“So the idea is, we’re supposed to shoot each other, right?” Edgar said.
I nodded. “Looks like it. I don’t see anybody else we can shoot around here.” I shifted in search of a more comfortable position on the mossy rock, but no matter how much I wiggled my butt, the mossy rock refused to turn into a cushioned chaise longue. “They did the same thing, what, eight years ago? When they chose that married couple to be the Hunters.”
“At least they dumped those two on a tropical island.” Edgar sat on a log across from me, rifle across his knees, bright orange bulletproof vest doing nothing good at all for his complexion. Apart from the vest, he was dressed in street clothes, just like me, though his shoes were shinier and even less suited to tromping through this heavily wooded wilderness than my running shoes were. “They got to float in the pure blue waters before they tried to murder each other.”
“Are we, ah . . . I mean . . .”
Edgar shook his head. “I can’t shoot you, Gary. Even if I did, I don’t think I could live with myself afterward, not for all the cash and prizes in the world. If it comes to it, you should shoot me. I’d rather have you alive than be alive myself without you.”
“You say the sweetest things,” I said. “And ditto.”
“I mean it, Gary. If it’s you or me, I pick you—”
I shook my head. “Nope. That’s off the table. Just move on. So, instead, what? We just wait it out, and when the Gamekeeper comes tomorrow morning, we let him execute us both together?”
“Go out holding hands, and kid ourselves that we’ll become martyrs or revolutionary symbols or something, the power of love conquering self-preservation?”
We both sighed, simultaneously. Our thoughts often ran along similar lines. It was one reason we’d stayed together after what should have been a drunken one-night stand all those years ago. “At least if we die that way, we’re just victims of the brutal, oppressive oligarchy, and not traitors to our own hearts,” Edgar said.
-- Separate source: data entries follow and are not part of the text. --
import Mathlib
import HarnessLib
import Literature.Probability.MarkovChains.RandomTargetLemma
import Literature.Probability.MarkovChains.TransitiveChains

/-!
# Hitting times of a transitive chain: `E_π(τ_w) = t⊙` for every `w`, and `t_hit ≤ 2 t⊙` (Corollary 10.3)

HONEST FRAMING: exact (Metropolis-corrected) sampling algorithms for lattice gauge theory; figures
of merit are autocorrelation/cost numbers at stated couplings and volumes; no continuum-physics claim.

Source: D. A. Levin, Y. Peres (with E. L. Wilmer), *Markov Chains and Mixing Times*, 2nd ed.,
AMS 2017 [LevinPeres2017], §10.2, the paragraph after the proof of Lemma 10.2 and COROLLARY 10.3
(p. 130), with §2.6.2 (transitive chains, eq. (2.15), Prop. 2.16, p. 29).  Conventions of
`RandomTargetLemma.lean` (`IsHittingTimeSolution P h`: `h a x = E_a(τ_x)` through the first-step
system; `targetTime π h a = t⊙`) and `TransitiveChains.lean` (`IsTransitive`,
`LevinPeres2017_prop_2_16`: the uniform law is stationary).  Everything is PROVED (0 named facts).

* `IsHittingTimeSolution.comp_equiv` / `IsHittingTimeSolution.equiv_invariant` — a `P`-preserving
  bijection `φ` preserves expected hitting times: `E_{φa}(τ_{φx}) = E_a(τ_x)` (the system (10.3) is
  `φ`-invariant and has a unique solution) [cite: LevinPeres2017, §2.6.2 eq. (2.15) with §10.2
  eq. (10.3); uniqueness: `RandomTargetLemma.lean`];
* `stationaryHitting_eq_of_isTransitive` — "for a transitive chain, `E_π(τ_w)` does not depend on
  `w`" [cite: LevinPeres2017, §10.2, remark before Cor. 10.3, p. 130];
* `stationaryHitting_eq_targetTime` — "by averaging, for any `w`, we obtain
  `E_π(τ_w) = E_π(τ_π) = t⊙`" [cite: LevinPeres2017, §10.2, p. 130, with eq. (10.5)];
* **COROLLARY 10.3** `LevinPeres2017_cor_10_3` — for an irreducible transitive Markov chain,
  **`t_hit ≤ 2 t⊙`**: every `E_a(τ_y) ≤ 2 t⊙` [cite: LevinPeres2017, §10.2 Cor. 10.3].

Context (cell pub-lqcd): translation-invariant local updates on a periodic lattice and random walks
on groups are transitive (`TransitiveChains.lean`); for them the worst-case hitting time is within a
factor two of the stationary target time, the quantity the random target lemma makes start-free.
-/

namespace Literature.Probability.MarkovChains

open Finset Matrix

variable {X : Type*} [Fintype X] [DecidableEq X] {P : Matrix X X ℝ} {π : X → ℝ}

/-! ## Hitting times are invariant under `P`-preserving bijections -/

omit [DecidableEq X] in
/-- If `h` solves the first-step system (10.3) for `P` and `φ` is a `P`-preserving bijection
(`P(z,w) = P(φz,φw)`, eq. (2.15)), then `(a,x) ↦ h(φa, φx)` solves it too.
[cite: LevinPeres2017, §2.6.2 eq. (2.15); §10.2 eq. (10.3)] -/
theorem IsHittingTimeSolution.comp_equiv {h : X → X → ℝ} (hh : IsHittingTimeSolution P h)
    (φ : X ≃ X) (hφ : ∀ z w, P z w = P (φ z) (φ w)) :
    IsHittingTimeSolution P (fun a x => h (φ a) (φ x)) := by
  refine ⟨fun x => hh.diag (φ x), fun a x hax => ?_⟩
  have hne : φ a ≠ φ x := fun e => hax (φ.injective e)
  have step := hh.off_diag hne
  -- re-index the first-step sum with `y = φ v`
  have hsum : ∑ y, P (φ a) y * h y (φ x) = ∑ v, P a v * h (φ v) (φ x) := by
    rw [← Equiv.sum_comp φ (fun y => P (φ a) y * h y (φ x))]
    exact sum_congr rfl fun v _ => by rw [← hφ a v]
  simpa only [hsum] using step

/-- **`E_{φa}(τ_{φx}) = E_a(τ_x)`** for a `P`-preserving bijection `φ` of an irreducible chain (the
solution of (10.3) is unique). [cite: LevinPeres2017, §2.6.2 eq. (2.15) ("the chain looks the same
from any point"); §10.2 eq. (10.3)] -/
theorem IsHittingTimeSolution.equiv_invariant (hP : IsRowStochastic P) (hirr : IsIrreducible P)
    {h : X → X → ℝ} (hh : IsHittingTimeSolution P h) (φ : X ≃ X)
    (hφ : ∀ z w, P z w = P (φ z) (φ w)) (a x : X) : h (φ a) (φ x) = h a x := by
  have := IsHittingTimeSolution.unique hP hirr (hh.comp_equiv φ hφ) hh
  exact congrFun (congrFun this a) x

/-! ## For a transitive chain `E_π(τ_w)` does not depend on `w` and equals `t⊙` -/

/-- "Note that for a transitive chain, `E_π(τ_w)` does not depend on `w`": with the uniform
stationary law, `Σ_x π(x) E_x(τ_w) = Σ_x π(x) E_x(τ_{w'})`. [cite: LevinPeres2017, §10.2, p. 130
(sentence before Cor. 10.3); §2.6.2 Prop. 2.16] -/
theorem stationaryHitting_eq_of_isTransitive (hT : IsTransitive P) (hP : IsRowStochastic P)
    (hirr : IsIrreducible P) (hπu : ∀ x, π x = (Fintype.card X : ℝ)⁻¹) {h : X → X → ℝ}
    (hh : IsHittingTimeSolution P h) (w w' : X) :
    ∑ x, π x * h x w = ∑ x, π x * h x w' := by
  obtain ⟨φ, hφw, hφ⟩ := hT w w'
  simp_rw [hπu]
  rw [← mul_sum, ← mul_sum]
  congr 1
  calc ∑ x, h x w = ∑ x, h (φ x) (φ w) :=
        sum_congr rfl fun x _ => (hh.equiv_invariant hP hirr φ hφ x w).symm
    _ = ∑ x, h (φ x) w' := by rw [hφw]
    _ = ∑ y, h y w' := Equiv.sum_comp φ (fun y => h y w')

/-- "By averaging, for any `w`, we obtain `E_π(τ_w) = E_π(τ_π) = t⊙`" (transitive, irreducible chain,
uniform `π`). [cite: LevinPeres2017, §10.2, p. 130, with Lemma 10.1 / eq. (10.5)] -/
theorem stationaryHitting_eq_targetTime (hT : IsTransitive P) (hP : IsRowStochastic P)
    (hirr : IsIrreducible P) (hπu : ∀ x, π x = (Fintype.card X : ℝ)⁻¹) {h : X → X → ℝ}
    (hh : IsHittingTimeSolution P h) (w a : X) :
    ∑ x, π x * h x w = targetTime π h a := by
  have hπ : IsStationary π P := LevinPeres2017_prop_2_16 hT hP hπu
  have hn : (Fintype.card X : ℝ) ≠ 0 := by
    have : 0 < Fintype.card X := Fintype.card_pos_iff.mpr ⟨w⟩
    exact_mod_cast this.ne'
  have hπ1 : ∑ x, π x = 1 := by
    simp_rw [hπu]
    rw [sum_const, card_univ, nsmul_eq_mul, mul_inv_cancel₀ hn]
  -- average the `w`-independent quantity `E_π(τ_w)` over `w ∼ π`: this is (10.5)
  have havg : ∑ v, π v * ∑ x, π x * h x v = ∑ x, π x * h x w := by
    rw [sum_congr rfl fun v _ => by rw [stationaryHitting_eq_of_isTransitive hT hP hirr hπu hh v w],
      ← sum_mul, hπ1, one_mul]
  rw [← havg, LevinPeres2017_eq_10_5 hP hirr hπ hπ1 hh a, sum_comm]
  refine sum_congr rfl fun v _ => ?_
  rw [mul_sum]
  exact sum_congr rfl fun x _ => by ring

/-! ## Corollary 10.3 -/

/-- **COROLLARY 10.3.**  For an irreducible transitive Markov chain, **`t_hit ≤ 2 t⊙`**: every
expected hitting time satisfies `E_a(τ_y) ≤ 2 t⊙` (`t_hit = max_{a,y} E_a(τ_y)`, eq. (10.6); `t⊙` the
target time of the uniform stationary law, start-free by Lemma 10.1).  Proof as printed: Lemma 10.2
with `E_π(τ_w) = t⊙` for every `w`. [cite: LevinPeres2017, §10.2 Cor. 10.3] -/
theorem LevinPeres2017_cor_10_3 (hT : IsTransitive P) (hP : IsRowStochastic P)
    (hirr : IsIrreducible P) (hπu : ∀ x, π x = (Fintype.card X : ℝ)⁻¹) {h : X → X → ℝ}
    (hh : IsHittingTimeSolution P h) (a₀ a y : X) : h a y ≤ 2 * targetTime π h a₀ := by
  have hπ : IsStationary π P := LevinPeres2017_prop_2_16 hT hP hπu
  have hn : (0 : ℝ) < Fintype.card X := by exact_mod_cast Fintype.card_pos_iff.mpr ⟨a⟩
  have hπ1 : ∑ x, π x = 1 := by
    simp_rw [hπu]
    rw [sum_const, card_univ, nsmul_eq_mul, mul_inv_cancel₀ hn.ne']
  have hπ0 : ∀ x, 0 ≤ π x := fun x => by rw [hπu]; positivity
  exact LevinPeres2017_lemma_10_2 hP hirr hπ hπ1 hπ0 hh
    (M := targetTime π h a₀) (fun w => (stationaryHitting_eq_targetTime hT hP hirr hπu hh w a₀).le) a y

end Literature.Probability.MarkovChains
“Nice one,” I said. Edgar wrote listicles for websites for a living—“9 Ways to Blow Her Mind in the Kitchen!” and the like—so he was good at pithy turns of phrase. I was the more blue-collar of the two of us, which meant I occasionally had to leave my desk to do my work: I serviced Internet connections and made sure the oligarchy’s snoopware was running properly.
“You want to just have sex until death comes for us?” I asked. I wondered if that green stuff over there was poison ivy. We never even went camping.
Edgar looked up at the hovering camera-orbs, which were also loaded with nonlethal (and, eventually, lethal) countermeasures designed to keep us from leaving the field of play. “You know I have trouble doing it with people watching. Even people watching through floating cameras. Besides, I don’t want to give them the satisfaction, you know? I’d rather my last hours alive not be used to get people to sign up for a gay porn site next week.”
“Then we might as well walk around for a while,” I said. “We’ve got almost a full day. Who knows, maybe there are a couple of off-the-grid hermits living in these woods.”
“We can dare to dream.” Edgar rose, cradling his rifle awkwardly. “Where do you think we are, anyway? The northwest zone?”
“Mmm. Maybe. The air’s pretty crisp, though. Probably part of old Canada, or maybe—what was it called, Alaska?”
“Probably not a lot of hermits around here, then,” he said. “They’d die the first winter.”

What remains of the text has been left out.